Sheila Dixit, Chief Minister of Delhi, feels that a woman driving home in her car late at night in India’s capital is being adventurous. In other words, she’s asking to be killed. Women shouldn’t travel at night. Better still, they should probably never leave home at all. After marriage at 18 (unless she thinks it should be earlier), and after getting themselves impregnated at regular intervals, shouldn’t they stay home, bringing up the children and cooking for the husband?

Silly season, as you can see, continues.

Ramadoss bans smoking, and gives the police another handle to beat the citizen with. So a friend of mine, smoking in his car, was flagged down by overzealous policemen and told he couldn’t smoke in his car. To which he produced the rules related to the smoking ban and asked them to show where it said so. They couldn’t. Deprived of some easy money, the cops then checked his driving license, PUC certificate, registration and insurance papers. Disappointed at not finding anything amiss, they reluctantly let him go.

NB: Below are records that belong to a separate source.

namespace Summit.CriticalPhenomena.CardyFormulaZ2.Cruxes.SquareFromVoronoiHub.PoissonDilutionLeg

namespace LatticeDictionary

/-! ### Coordinates of the position maps -/

/-- Real part of a lattice position. [folklore] -/
@[simp] theorem zZ2_re (w : ℤ × ℤ) : (zZ2 w).re = (w.1 : ℝ) := by
  simp [zZ2]

/-- Imaginary part of a lattice position. [folklore] -/
@[simp] theorem zZ2_im (w : ℤ × ℤ) : (zZ2 w).im = (w.2 : ℝ) := by
  simp [zZ2]

/-- Real part of a rational position. [folklore] -/
@[simp] theorem zQ2_re (q : ℚ × ℚ) : (zQ2 q).re = (q.1 : ℝ) := by
  simp [zQ2]

/-- Imaginary part of a rational position. [folklore] -/
@[simp] theorem zQ2_im (q : ℚ × ℚ) : (zQ2 q).im = (q.2 : ℝ) := by
  simp [zQ2]

/-- Real part of a face centre. [folklore] -/
theorem zGs_inr_re (f : ℤ × ℤ) : (zGs (Sum.inr f)).re = (f.1 : ℝ) + 1 / 2 := by
  rw [← zQ2_hubCoin, zQ2_re, hubCoin]
  push_cast
  ring

/-- Imaginary part of a face centre. [folklore] -/
theorem zGs_inr_im (f : ℤ × ℤ) : (zGs (Sum.inr f)).im = (f.2 : ℝ) + 1 / 2 := by
  rw [← zQ2_hubCoin, zQ2_im, hubCoin]
  push_cast
  ring

/-- `zZ2` is injective. [folklore] -/
theorem zZ2_injective : Function.Injective zZ2 := by
  intro v w h
  have h1 := congrArg Complex.re h
  have h2 := congrArg Complex.im h
  simp only [zZ2_re, zZ2_im, Int.cast_inj] at h1 h2
  exact Prod.ext h1 h2

/-- `zQ2` is injective. [folklore] -/
theorem zQ2_injective : Function.Injective zQ2 := by
  intro q q' h
  have h1 := congrArg Complex.re h
  have h2 := congrArg Complex.im h
  simp only [zQ2_re, zQ2_im, Rat.cast_inj] at h1 h2
  exact Prod.ext h1 h2

/-! ### (i) The Voronoi cells of `ℤ²` are the closed unit squares -/

/-- Distance from a point to a lattice point, in coordinates. [folklore] -/
theorem dist_zZ2 (z : ℂ) (w : ℤ × ℤ) :
    dist z (zZ2 w) = √((z.re - w.1) ^ 2 + (z.im - w.2) ^ 2) := by
  rw [Complex.dist_eq_re_im, zZ2_re, zZ2_im]

/-- One coordinate: an integer within `1/2` of `x` is a nearest integer to `x`. [folklore] -/
theorem abs_sub_int_le {x : ℝ} {a : ℤ} (h : |x - a| ≤ 1 / 2) (a' : ℤ) : |x - a| ≤ |x - a'| := by
  by_cases haa : a = a'
  · rw [haa]
  · have h1 : (1 : ℝ) ≤ |(a : ℝ) - a'| := by exact_mod_cast Int.one_le_abs (sub_ne_zero.2 haa)
    have h2 : |(a : ℝ) - a'| ≤ |(a : ℝ) - x| + |x - a'| := abs_sub_le _ _ _
    rw [abs_sub_comm (a : ℝ) x] at h2
    linarith

/-- (A) A lattice point whose closed unit square contains `z` is a nearest lattice point of `z`.
[folklore] -/
theorem dist_zZ2_le_of_near {z : ℂ} {w : ℤ × ℤ} (h1 : |z.re - w.1| ≤ 1 / 2)
    (h2 : |z.im - w.2| ≤ 1 / 2) (w' : ℤ × ℤ) : dist z (zZ2 w) ≤ dist z (zZ2 w') := by
  rw [dist_zZ2, dist_zZ2]
  exact Real.sqrt_le_sqrt
    (add_le_add (sq_le_sq.2 (abs_sub_int_le h1 w'.1)) (sq_le_sq.2 (abs_sub_int_le h2 w'.2)))

/-- (B) If `z` is not in the closed unit square about `w`, the rounded lattice point is strictly
closer to `z` than `w`. [folklore] -/
theorem dist_round_lt_of_not_near {z : ℂ} {w : ℤ × ℤ}
    (h : ¬(|z.re - w.1| ≤ 1 / 2 ∧ |z.im - w.2| ≤ 1 / 2)) :
    dist z (zZ2 (round z.re, round z.im)) < dist z (zZ2 w) := by
  rw [dist_zZ2, dist_zZ2]
  apply Real.sqrt_lt_sqrt (by positivity)
  rcases not_and_or.1 h with h | h
  · rw [not_le] at h
    exact add_lt_add_of_lt_of_le (sq_lt_sq.2 ((abs_sub_round z.re).trans_lt h))
      (sq_le_sq.2 (abs_sub_int_le (abs_sub_round z.im) w.2))
  · rw [not_le] at h
    exact add_lt_add_of_le_of_lt (sq_le_sq.2 (abs_sub_int_le (abs_sub_round z.re) w.1))
      (sq_lt_sq.2 ((abs_sub_round z.im).trans_lt h))

/-- `z` lies in the closed unit square about `w` iff `w` is at least as close to `z` as the
rounded lattice point. [folklore] -/
theorem near_iff_dist_le {z : ℂ} {w : ℤ × ℤ} :
    (|z.re - w.1| ≤ 1 / 2 ∧ |z.im - w.2| ≤ 1 / 2) ↔
      dist z (zZ2 w) ≤ dist z (zZ2 (round z.re, round z.im)) := by
  refine ⟨fun h => dist_zZ2_le_of_near h.1 h.2 _, fun h => ?_⟩
  by_contra hn
  exact (dist_round_lt_of_not_near hn).not_ge h

/-- The distance from `z` to a set of lattice points containing the rounded point is the distance
to the rounded point. [folklore] -/
theorem infDist_image_zZ2_eq {z : ℂ} {S : Set (ℤ × ℤ)} (h : (round z.re, round z.im) ∈ S) :
    infDist z (zZ2 '' S) = dist z (zZ2 (round z.re, round z.im)) := by
  refine le_antisymm (infDist_le_dist_of_mem (mem_image_of_mem _ h))
    ((le_infDist ⟨_, mem_image_of_mem _ h⟩).2 ?_)
  rintro _ ⟨w, -, rfl⟩
  exact dist_zZ2_le_of_near (abs_sub_round _) (abs_sub_round _) w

The Rajkot police, meanwhile, ever vigilant and conscientious about their duties as Enforcers-Of-Indian-Feminine-Modesty, have put backless cholis on their Dandiya blacklist. Not for our young girls these indecent, flesh-showing cholis. This is not what Indian culture (arre, more than 5000 years, you are not understanding?) is about. This is Women Being Adventurous. And being adventurous, as we know, can either get you killed, or knocked up. The Sheila would approve.

Take heart, fellow citizens. This only goes to show that underneath our petty regional differences, we are still a nation, bound by stupidity and regressive thinking.

There is also good news. (Surely you didn’t think I was just a purveyor of gloom?) Anyway, the good news is contraceptive sales are up 25% in Ahmedabad. And I’m sure in Mumbai as well. It’s good news because this season’s a shag fest anyway, and at least some of the copulating couples have figured out that safe sex is the way to go.